An upcoming study has revealed that if Mars first samples come back to Earth, scientists should be looking for old sleeping bacteria.
In a groundbreaking study, researchers comprising Northwestern’s Brian Hoffman and Ajay Sharma have discovered that ancient bacteria can live near the surface of Mars longer than believed. In addition, when bacteria are in a deep slumber and therefore protected from cosmic radiation and solar protons, they can live for a longer time.
In addition, since scientists have demonstrated that specific strains of bacteria can survive despite Mars harsh conditions, future astronauts and space tourists may accidentally infect Mars by bringing bacteria.
Simulating Mars
The climate on Mars is brutal and harsh. The harsh and frigid conditions, averaging temperatures of -80°F (-63 degree Celsius) at mid-latitudes, make Mars, Red Planet seem inhospitable to living things. But, more disturbingly, Mars is also continuously bombarded by intense cosmic galactic radiation and solar protons.
To determine if life can survive under these conditions, Daly, Hoffman, and others first decided the limits of ionizing radiation that could sustain the microbial world’s life. They then exposed six species of Earthling bacteria and fungi on the simulation of a Martian surface that is dry and frozen; they then destroyed them using protons or gamma rays (to mimic radiation from space).
In the end, the researchers concluded that certain terrestrial microorganisms might survive on Mars on many millions of years of geologic timescales. Moreover, the researchers discovered that a robust microbe, Deinococcus radiodurans (affectionately called “Conan the Bacterium”), is especially well-suited for being able to withstand Mars in the harsh environment. In the new experiments, Conan the Bacterium survived astronomical amounts of radiation in a cold, dry environment much longer than Bacillus spores which could live on Earth for thousands of years.
Radiation
To determine the effect of radiation, the researchers exposed their samples to massive doses of gamma radiation and protons, typical of the radiation that Mars experiences in the near subsurface. However, they also revealed them to lower doses, possibly if a microorganism is submerged.

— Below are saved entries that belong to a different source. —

theorem graft_isScaleCovariant {S : CorrFamily 3} {Δ : ℝ} (hS : IsScaleCovariant Δ S) :
    IsScaleCovariant Δ (graft S) := by
  intro n c hc z
  by_cases hz : z ∈ NonCoincident 3 n
  · rw [graft_of_mem hz, graft_of_mem ((mem_nonCoincident_smul_iff z hc.ne').2 hz), hS n c hc z]
  · rw [graft_of_not_mem hz,
      graft_of_not_mem (fun h => hz ((mem_nonCoincident_smul_iff z hc.ne').1 h)), graftTerm_smul hS n hc]

/-- The coincident test configuration `(0, 0, e₀, e₀)`. -/
def cfg : Fin 4 → E3 := ![0, 0, e0, e0]

theorem cfg_not_mem : cfg ∉ NonCoincident 3 4 := by
  intro h
  have := (mem_nonCoincident cfg).1 h (show cfg 0 = cfg 1 by simp [cfg])
  exact absurd this (by decide)

theorem swap_cfg_eq : (fun i => swap01 (cfg i)) = ![0, 0, e1, e1] := by
  funext i; fin_cases i <;> simp [cfg, swap01_e0]

theorem swap_cfg_not_mem : (fun i => swap01 (cfg i)) ∉ NonCoincident 3 4 := by
  rw [swap_cfg_eq]
  intro h
  have := (mem_nonCoincident _).1 h (show (![0, 0, e1, e1] : Fin 4 → E3) 0 = ![0, 0, e1, e1] 1 by simp)
  exact absurd this (by decide)

theorem e0_ne_zero : e0 ≠ 0 := fun h => by simpa [h] using norm_e0

theorem pair_mem : (![0, e0] : Fin 2 → E3) ∈ NonCoincident 3 2 := by
  rw [mem_nonCoincident]
  intro i j hij
  fin_cases i <;> fin_cases j
  · rfl
  · exact absurd hij.symm (by simpa using e0_ne_zero)
  · exact absurd hij (by simpa using e0_ne_zero)
  · rfl

/-- The graft of a non-degenerate family is not `O(3)` invariant. -/
theorem graft_not_isRotationInvariant {S : CorrFamily 3} (hnd : IsNondegenerateTwoPoint S) :
    ¬ IsRotationInvariant (graft S) := by
  intro hR
  have h := hR 4 swap01 cfg
  rw [graft_of_not_mem swap_cfg_not_mem, graft_of_not_mem cfg_not_mem, swap_cfg_eq,
    graftTerm_four, graftTerm_four] at h
  simp only [cfg, Matrix.cons_val_zero, Matrix.cons_val_one, Matrix.cons_val_two, Matrix.cons_val_three,
    Matrix.head_cons, Matrix.tail_cons, zero_sub, dirFactor_e0, dirFactor_e1, mul_zero, mul_one] at h
  have hpos : 0 < S 2 ![0, e0] := hnd _ pair_mem
  nlinarith [mul_pos hpos hpos]

/-- **(H3) is load-bearing modulo existence.**  Without the normalisation clause the statement is
EQUIVALENT to the non-existence of any admissible scaling limit: given one, its anisotropic graft on the
coincident locus satisfies every remaining hypothesis and is not rotation invariant. -/
theorem consequentWithoutNorm_iff_no_limit : ConsequentWithoutNorm ↔ ¬ ExistsAdmissibleLimit := by
  constructor
  · rintro h ⟨ρ, Δ, S, hρ, hlim, hnd, htr, hsc⟩
    exact graft_not_isRotationInvariant hnd
      (h ρ Δ (graft S) hρ (graft_hasLimit hlim) (graft_isNondegenerateTwoPoint hnd)
        (graft_isTranslationInvariant htr) (graft_isScaleCovariant hsc))
  · intro hne ρ Δ S hρ hlim hnd htr hsc
    exact absurd ⟨ρ, Δ, S, hρ, hlim, hnd, htr, hsc⟩ hne

/-- Corollary: under the route's own existence crux `ExistsScaleCovariantLimit` (stmt-1981) the
un-normalised variant is FALSE. -/
theorem consequent_false_without_norm_of_exists
    (hE : Theses.ArmHyperscaling.ExistsScaleCovariantLimit) : ¬ ConsequentWithoutNorm := by
  obtain ⟨ρ, Δ, S, hρ, -, hlim, -, hnd, htr, hsc⟩ := hE
  exact fun h => consequentWithoutNorm_iff_no_limit.1 h ⟨ρ, Δ, S, hρ, hlim, hnd, htr, hsc⟩

/-! ## §C  (H5) and (H6) are redundant: the consequent equals its lean core -/

/-- A normalised family is its own normalisation. -/
theorem normalise_eq_self {S : CorrFamily 3} (hnorm : ∀ n z, z ∉ NonCoincident 3 n → S n z = 0) :
    (fun n x => open Classical in if x ∈ NonCoincident 3 n then S n x else 0) = S := by
  funext n x
  split_ifs with h
  · rfl
  · exact (hnorm n x h).symm

/-- `C` with (H5) dropped HOLDS: translation invariance of a normalised limit is automatic. -/
theorem consequent_without_translation :
    ∀ (ρ : ℝ → ℝ) (Δ : ℝ) (S : CorrFamily 3), (∀ δ ∈ Set.Ioc (0:ℝ) 1, 0 < ρ δ) →
      HasPointwiseScalingLimit (criticalCorr 3) ρ S → (∀ n z, z ∉ NonCoincident 3 n → S n z = 0) →
      IsNondegenerateTwoPoint S → IsScaleCovariant Δ S → IsRotationInvariant S := by
  intro ρ Δ S hρ hlim hnorm hnd hsc
  have htr := MoebiusLimitExistsNegative.isTranslationInvariant_normalised_of_limit hlim
  rw [normalise_eq_self hnorm] at htr
  exact consequent_holds ρ Δ S hρ hlim hnorm hnd htr hsc

/-- `C` with (H5) AND (H6) dropped HOLDS (the lean core): some `Δ' ∈ [1/2,1]` is automatic. -/
theorem consequent_core :
    ∀ (ρ : ℝ → ℝ) (S : CorrFamily 3), (∀ δ ∈ Set.Ioc (0:ℝ) 1, 0 < ρ δ) →
      HasPointwiseScalingLimit (criticalCorr 3) ρ S → (∀ n z, z ∉ NonCoincident 3 n → S n z = 0) →
      IsNondegenerateTwoPoint S → IsRotationInvariant S := by
  intro ρ S hρ hlim hnorm hnd
  obtain ⟨Δ', -, hsc⟩ := MoebiusLimitExistsNegative.exists_scaleCovariant_normalised hρ hlim hnd
  rw [normalise_eq_self hnorm] at hsc
  exact consequent_without_translation ρ Δ' S hρ hlim hnorm hnd hsc

/-- Alias: `C` with (H6) dropped. -/
theorem consequent_without_scale :
    ∀ (ρ : ℝ → ℝ) (S : CorrFamily 3), (∀ δ ∈ Set.Ioc (0:ℝ) 1, 0 < ρ δ) →
      HasPointwiseScalingLimit (criticalCorr 3) ρ S → (∀ n z, z ∉ NonCoincident 3 n → S n z = 0) →
      IsNondegenerateTwoPoint S → IsTranslationInvariant S → IsRotationInvariant S :=
  fun ρ S hρ hlim hnorm hnd _ => consequent_core ρ S hρ hlim hnorm hnd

Hoffman’s team at Northwestern employed the latest spectroscopy technology to assess the level of manganese antioxidants inside the cells of microorganisms that have been radiated. According to Hoffman, the magnitude of radiation dose the organisms or their spores can endure is related to the number of manganese antioxidants it has. Thus, having more manganese antioxidants will confer more radiation resistance and a greater chance of survival.
In previous studies, researchers discovered that Conan, the Bacterium placed in liquid, could withstand 25,000 units of radiation (or “grays”), which is equivalent to 1.2 million years right below Mars surface. However, the latest study has discovered that when the hearty bacteria is frozen, dried, and deep buried– as is typical of the typical Martian climate — it may endure 140,000 shades of radiation. This is twice what could cause death to humans.
While Conan, the Bacterium, could only endure for a few hours at the surface, surrounded by ultraviolet light, its lifespan is significantly increased when it is shaded or placed just below the surface. For example, if it is buried just 10 centimeters beneath the Martian, the surface of Conan the Bacterium’s lifespan is extended by 1.5 million years. When placed 10 meters below the surface, the Bacterium’s color could last for a staggering 228 million years.